I'm going to assume that id is the search key for the tree. In other words, the id of any node on the left subtree is less than the id of this node, and the id of any node on the right subtree is greater than the id of this node. Also, id is assumed to be unique.
To find a node with a given ID, given a pointer to the root node of the tree, you just do:
CP* find(CP* root, int searchID)
{
// Starting point.
CP* node = root;
while(node)
{
// Search hit?
if(node->id == searchID)
return node;
// Turn left or right?
if(node->id < searchID)
node = node->left;
else
node = node->right;
}
return 0; // No node with the given ID found.
}
Finding depth is a simple modification of this function: instead of returning a node, you keep count of how many levels you descend. A depth of 0 means the root node is what you want; a depth of 1 means either the left or right nodes; a depth of 2 means any of their direct children, etc. So it's really how many times you have to loop:
int depth(CP* root, int searchID)
{
// Starting point.
CP* node = root;
int depth = 0;
while(node)
{
// Search hit?
if(node->id == searchID)
return depth;
// Descending a level...
++depth;
// Turn left or right?
if(node->id < searchID)
node = node->left;
else
node = node->right;
}
return -1; // No node with the given ID found.
}
Note the special value -1 for "not found".

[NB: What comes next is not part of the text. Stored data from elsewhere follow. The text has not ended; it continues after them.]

import Mathlib.MeasureTheory.Integral.Layercake
import Mathlib.Analysis.SpecialFunctions.ImproperIntegrals

/-!
# Stub `stub_smallBallLayerCake` (D4) of line `determinant-tilt`
(crux `Summit.QuantumFields.QCD.Theses.SpectralDefectExtinction.ExtinctionBuildsQCD`, item stmt-QuantumFields-18064)

HÖLDER SMALL BALL ⇒ FRACTIONAL MOMENT, abstract form.  For a finite measure `μ`, a measurable `X ≥ 0` (read: the
coercivity level of a ball, whose least-squares local inverse has norm `1/X`), a scale `w > 0`, `θ ∈ (0,1]`,
exponents `0 < s < α`, a constant `K ≥ 0` and the small-ball bound `μ{X < τ} ≤ K (τ/w)^α` for all `0 < τ ≤ θw`:

  `∫⁻_{X < θw} (X⁻¹)^s dμ ≤ K θ^α (α/(α−s)) ((θw)⁻¹)^s`.

Proof (layer cake, Mathlib `MeasureTheory.lintegral_eq_lintegral_meas_lt` on `μ|{X < θw}`): with `T := ((θw)⁻¹)^s`,
`∫_{X<θw} (X⁻¹)^s dμ = ∫₀^∞ μ{X < θw, (X⁻¹)^s > t} dt`; on `t ≤ T` the measure is `≤ μ{X < θw} ≤ K θ^α`
(the hypothesis at `τ = θw`), on `t > T` one has `{(X⁻¹)^s > t} ⊆ {X < t^{-1/s}}` with `t^{-1/s} < θw`, so the
measure is `≤ K w^{-α} t^{-α/s}`; finally `∫_T^∞ t^{-α/s} dt = T^{1-α/s} s/(α−s)` (`integral_Ioi_rpow_of_lt`) and
`T^{1−α/s} = T (θw)^α`, giving `K θ^α T (1 + s/(α−s)) = K θ^α (α/(α−s)) T`.  The constant is sharp (equality when
`μ{X < τ} = K (τ/w)^α` on `[0, θw]`).  At `X ω = 0` Lean's `(0⁻¹)^s = 0` only lowers the left side.

The layer-cake idiom is adapted from `Literature/MeasureTheory/Integral/SmallBallNegativeMoments.lean`
(`lintegral_rpow_neg_mul_le_of_smallBalls`); Mathlib only, no named facts are used.  Aizenman–Schenker–Friedrich–
Hundertmark, Comm. Math. Phys. 224 (2001) 219, App. A use this step in the fractional-moment method. [folklore]
-/

noncomputable section

namespace Summit.QuantumFields.QCD.Cruxes.ExtinctionBuildsQCD.DeterminantTilt

open scoped BigOperators ENNReal
open Filter MeasureTheory Set

/-- **Stub D4 (`stub_smallBallLayerCake`) — Hölder small ball ⇒ fractional moment (abstract layer cake).**
For a finite measure `μ`, a measurable `X ≥ 0`, a scale `w > 0`, `θ ∈ (0,1]`, exponents `0 < s < α` and `K ≥ 0`
with the small-ball bound `μ{X < τ} ≤ K (τ/w)^α` for all `0 < τ ≤ θw`:
`∫⁻_{X < θw} (X⁻¹)^s dμ ≤ K θ^α (α/(α−s)) ((θw)⁻¹)^s`.  Layer cake: split the level integral
`∫₀^∞ μ{X < θw, (X⁻¹)^s > t} dt` at `T = ((θw)⁻¹)^s`, bound the measure by `K θ^α` below `T` and by the small
ball at `τ = t^{-1/s}` above `T`, and integrate `t^{-α/s}` over `(T, ∞)`. [folklore] -/
theorem stub_smallBallLayerCake :
    ∀ {Ω : Type} [MeasurableSpace Ω] (μ : Measure Ω) [IsFiniteMeasure μ] (X : Ω → ℝ), Measurable X → (∀ ω, 0 ≤ X ω) →
      ∀ (w θ α s K : ℝ), 0 < w → 0 < θ → θ ≤ 1 → 0 < s → s < α → 0 ≤ K →
      (∀ τ : ℝ, 0 < τ → τ ≤ θ * w → μ {ω | X ω < τ} ≤ ENNReal.ofReal (K * (τ / w) ^ α)) →
      ∫⁻ ω in {ω | X ω < θ * w}, ENNReal.ofReal ((X ω)⁻¹ ^ s) ∂μ ≤
        ENNReal.ofReal (K * θ ^ α * (α / (α - s)) * (θ * w)⁻¹ ^ s) := by
  intro Ω _ μ _ X hXm hX0 w θ α s K hw hθ _ hs hsα hK hSB
  have hc : 0 < θ * w := mul_pos hθ hw
  have hαs : 0 < α - s := sub_pos.2 hsα
  have hs0 : s ≠ 0 := hs.ne'
  -- pass to the restricted measure and apply the layer-cake formula to `ω ↦ (X ω)⁻¹ ^ s`
  set ν : Measure Ω := μ.restrict {ω | X ω < θ * w} with hν
  have hfm : Measurable fun ω => (X ω)⁻¹ ^ s := hXm.inv.pow_const s
  rw [lintegral_eq_lintegral_meas_lt ν (ae_of_all _ fun ω => Real.rpow_nonneg (inv_nonneg.2 (hX0 ω)) s)
    hfm.aemeasurable]
  -- the threshold level `T = ((θw)⁻¹)^s`
  set T : ℝ := (θ * w)⁻¹ ^ s with hT
  have hT0 : 0 < T := Real.rpow_pos_of_pos (inv_pos.2 hc) s
  -- the trivial bound at every level: `ν ≤ μ{X < θw} ≤ K θ^α`
  have huniv : ∀ t : ℝ, ν {a | t < (X a)⁻¹ ^ s} ≤ ENNReal.ofReal (K * θ ^ α) := by
    intro t
    calc ν {a | t < (X a)⁻¹ ^ s} ≤ ν univ := measure_mono (subset_univ _)
      _ = μ {ω | X ω < θ * w} := by rw [hν, Measure.restrict_apply_univ]
      _ ≤ ENNReal.ofReal (K * (θ * w / w) ^ α) := hSB (θ * w) hc le_rfl
      _ = ENNReal.ofReal (K * θ ^ α) := by rw [mul_div_cancel_right₀ θ hw.ne']
  -- the tail bound above the threshold: small ball at `τ = t^{-1/s}`
  have htail : ∀ t : ℝ, T < t →
      ν {a | t < (X a)⁻¹ ^ s} ≤ ENNReal.ofReal (K * (w ^ α)⁻¹ * t ^ (-(α / s))) := by
    intro t ht
    have ht0 : 0 < t := hT0.trans ht
    have hts : 0 < t ^ s⁻¹ := Real.rpow_pos_of_pos ht0 _
    have hτ0 : 0 < (t ^ s⁻¹)⁻¹ := inv_pos.2 hts
    have hτc : (t ^ s⁻¹)⁻¹ ≤ θ * w := by
      rw [inv_le_comm₀ hts hc]
      calc (θ * w)⁻¹ = T ^ s⁻¹ := by rw [hT, Real.rpow_rpow_inv (inv_pos.2 hc).le hs0]
        _ ≤ t ^ s⁻¹ := Real.rpow_le_rpow hT0.le ht.le (inv_nonneg.2 hs.le)
    have hsub : {a | t < (X a)⁻¹ ^ s} ∩ {ω | X ω < θ * w} ⊆ {ω | X ω < (t ^ s⁻¹)⁻¹} := by
      intro ω hω
      have hω : t < (X ω)⁻¹ ^ s := hω.1
      show X ω < (t ^ s⁻¹)⁻¹
      by_contra hge
      have hge : (t ^ s⁻¹)⁻¹ ≤ X ω := not_lt.1 hge
      have hXpos : 0 < X ω := hτ0.trans_le hge
      have h1 : (X ω)⁻¹ ≤ t ^ s⁻¹ := (inv_le_comm₀ hXpos hts).2 hge
      have h2 : (X ω)⁻¹ ^ s ≤ (t ^ s⁻¹) ^ s := Real.rpow_le_rpow (inv_nonneg.2 hXpos.le) h1 hs.le
      rw [Real.rpow_inv_rpow ht0.le hs0] at h2
      exact absurd hω (not_lt.2 h2)
    calc ν {a | t < (X a)⁻¹ ^ s} = μ ({a | t < (X a)⁻¹ ^ s} ∩ {ω | X ω < θ * w}) := by
          rw [hν, Measure.restrict_apply (measurableSet_lt measurable_const hfm)]
      _ ≤ μ {ω | X ω < (t ^ s⁻¹)⁻¹} := measure_mono hsub
      _ ≤ ENNReal.ofReal (K * ((t ^ s⁻¹)⁻¹ / w) ^ α) := hSB _ hτ0 hτc
      _ = ENNReal.ofReal (K * (w ^ α)⁻¹ * t ^ (-(α / s))) := by
          congr 1
          rw [Real.div_rpow hτ0.le hw.le, Real.inv_rpow hts.le, ← Real.rpow_mul ht0.le,
            inv_mul_eq_div, Real.rpow_neg ht0.le]
          ring
  -- split the level integral at `T`
  rw [← Ioc_union_Ioi_eq_Ioi hT0.le]
  refine (lintegral_union_le _ _ _).trans ?_
  have hp1 : ∫⁻ t in Ioc 0 T, ν {a | t < (X a)⁻¹ ^ s} ≤ ENNReal.ofReal (K * θ ^ α * T) :=
    calc ∫⁻ t in Ioc 0 T, ν {a | t < (X a)⁻¹ ^ s} ≤ ∫⁻ _ in Ioc 0 T, ENNReal.ofReal (K * θ ^ α) :=
          lintegral_mono fun t => huniv t
      _ = ENNReal.ofReal (K * θ ^ α * T) := by
          rw [setLIntegral_const, Real.volume_Ioc, sub_zero, ← ENNReal.ofReal_mul (by positivity)]
  have hexp : -(α / s) < -1 := by
    rw [neg_lt_neg_iff, one_lt_div hs]
    exact hsα
  have hint : IntegrableOn (fun t : ℝ => K * (w ^ α)⁻¹ * t ^ (-(α / s))) (Ioi T) :=
    (integrableOn_Ioi_rpow_of_lt hexp hT0).const_mul _
  -- `T^{1 - α/s} = T (θw)^α`
  have hTpow : T ^ (-(α / s) + 1) = T * (θ ^ α * w ^ α) := by
    have he1 : s * (-(α / s) + 1) = s - α := by
      field_simp
      ring
    rw [hT, ← Real.rpow_mul (inv_pos.2 hc).le, he1, Real.rpow_sub (inv_pos.2 hc),
      Real.inv_rpow hc.le α, Real.mul_rpow hθ.le hw.le, div_inv_eq_mul]
  have hp2 : ∫⁻ t in Ioi T, ν {a | t < (X a)⁻¹ ^ s} ≤
      ENNReal.ofReal (K * θ ^ α * T * (s / (α - s))) :=
    calc ∫⁻ t in Ioi T, ν {a | t < (X a)⁻¹ ^ s}
        ≤ ∫⁻ t in Ioi T, ENNReal.ofReal (K * (w ^ α)⁻¹ * t ^ (-(α / s))) :=
          setLIntegral_mono' measurableSet_Ioi fun t ht => htail t ht
      _ = ENNReal.ofReal (∫ t in Ioi T, K * (w ^ α)⁻¹ * t ^ (-(α / s))) :=
          (ofReal_integral_eq_lintegral_ofReal hint ((ae_restrict_mem measurableSet_Ioi).mono
            fun t ht => by
              have ht' : 0 < t := hT0.trans ht
              positivity)).symm
      _ = ENNReal.ofReal (K * θ ^ α * T * (s / (α - s))) := by
          congr 1
          have hαs0 : α - s ≠ 0 := hαs.ne'
          have hwα : w ^ α ≠ 0 := (Real.rpow_pos_of_pos hw α).ne'
          have he2 : -(α / s) + 1 = -((α - s) / s) := by
            field_simp
            ring
          rw [integral_const_mul, integral_Ioi_rpow_of_lt hexp hT0, hTpow, he2]
          field_simp
  calc (∫⁻ t in Ioc 0 T, ν {a | t < (X a)⁻¹ ^ s}) + ∫⁻ t in Ioi T, ν {a | t < (X a)⁻¹ ^ s}
      ≤ ENNReal.ofReal (K * θ ^ α * T) + ENNReal.ofReal (K * θ ^ α * T * (s / (α - s))) :=
        add_le_add hp1 hp2
    _ = ENNReal.ofReal (K * θ ^ α * (α / (α - s)) * T) := by
        have hαs0 : α - s ≠ 0 := hαs.ne'
        rw [← ENNReal.ofReal_add (by positivity) (by positivity)]
        congr 1
        field_simp
        ring

end Summit.QuantumFields.QCD.Cruxes.ExtinctionBuildsQCD.DeterminantTilt

end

I recommend storing the depth of a node's subtree in that node. Then you can just update the depth of the tree as you add nodes to it. Whenever you add a node, back out of the tree, updating the depth of each node along the path to the root on the way out. If at any point, the new depth of a node's modified subtree is not greater than the depth of the node's other subtree, you can short-circuit.
The benefits to this approach are:
It's worst-case performance is O(log n) (assuming that the tree is balanced).
It is extremely easy to write non-recursively
Read about basic tree/graph search algorithms: breadth-first search (BFS) and depth-first search (DFS). Try implementing DFS both recursively and with an explicit stack<T>. Implement BFS using a queue<T>.
Pay attention to the efficiency of your approach. If you want to look-up the depth of nodes repeatedly it will probably be much faster to store the depth of every node in the tree in some sort of look-up table. Ideally a hash table but a map<T1, T2> will do in most cases.
You'll learn a lot from the above exercises. Good luck!
You can calculate the depth from any node using recursion:
int countChildren(CPPtr node) {
if ( node != null )
return 1 + countChildren(node->left) + countChildren(node->right);
else
return 0;
}
You have to pass pointers to lDepth and rDepth, not the values themselves, like so:
nodeDepth_Helper(tree,id, &lDepth, &rDepth);
Furthermore, I think the arguments to nodeDepth_helper should be declared as pointers to ints:
void nodeDepth_Helper(CPPtr tree, int id, int* lDepth,int* rDepth)
making these changes throughout should fix your problem.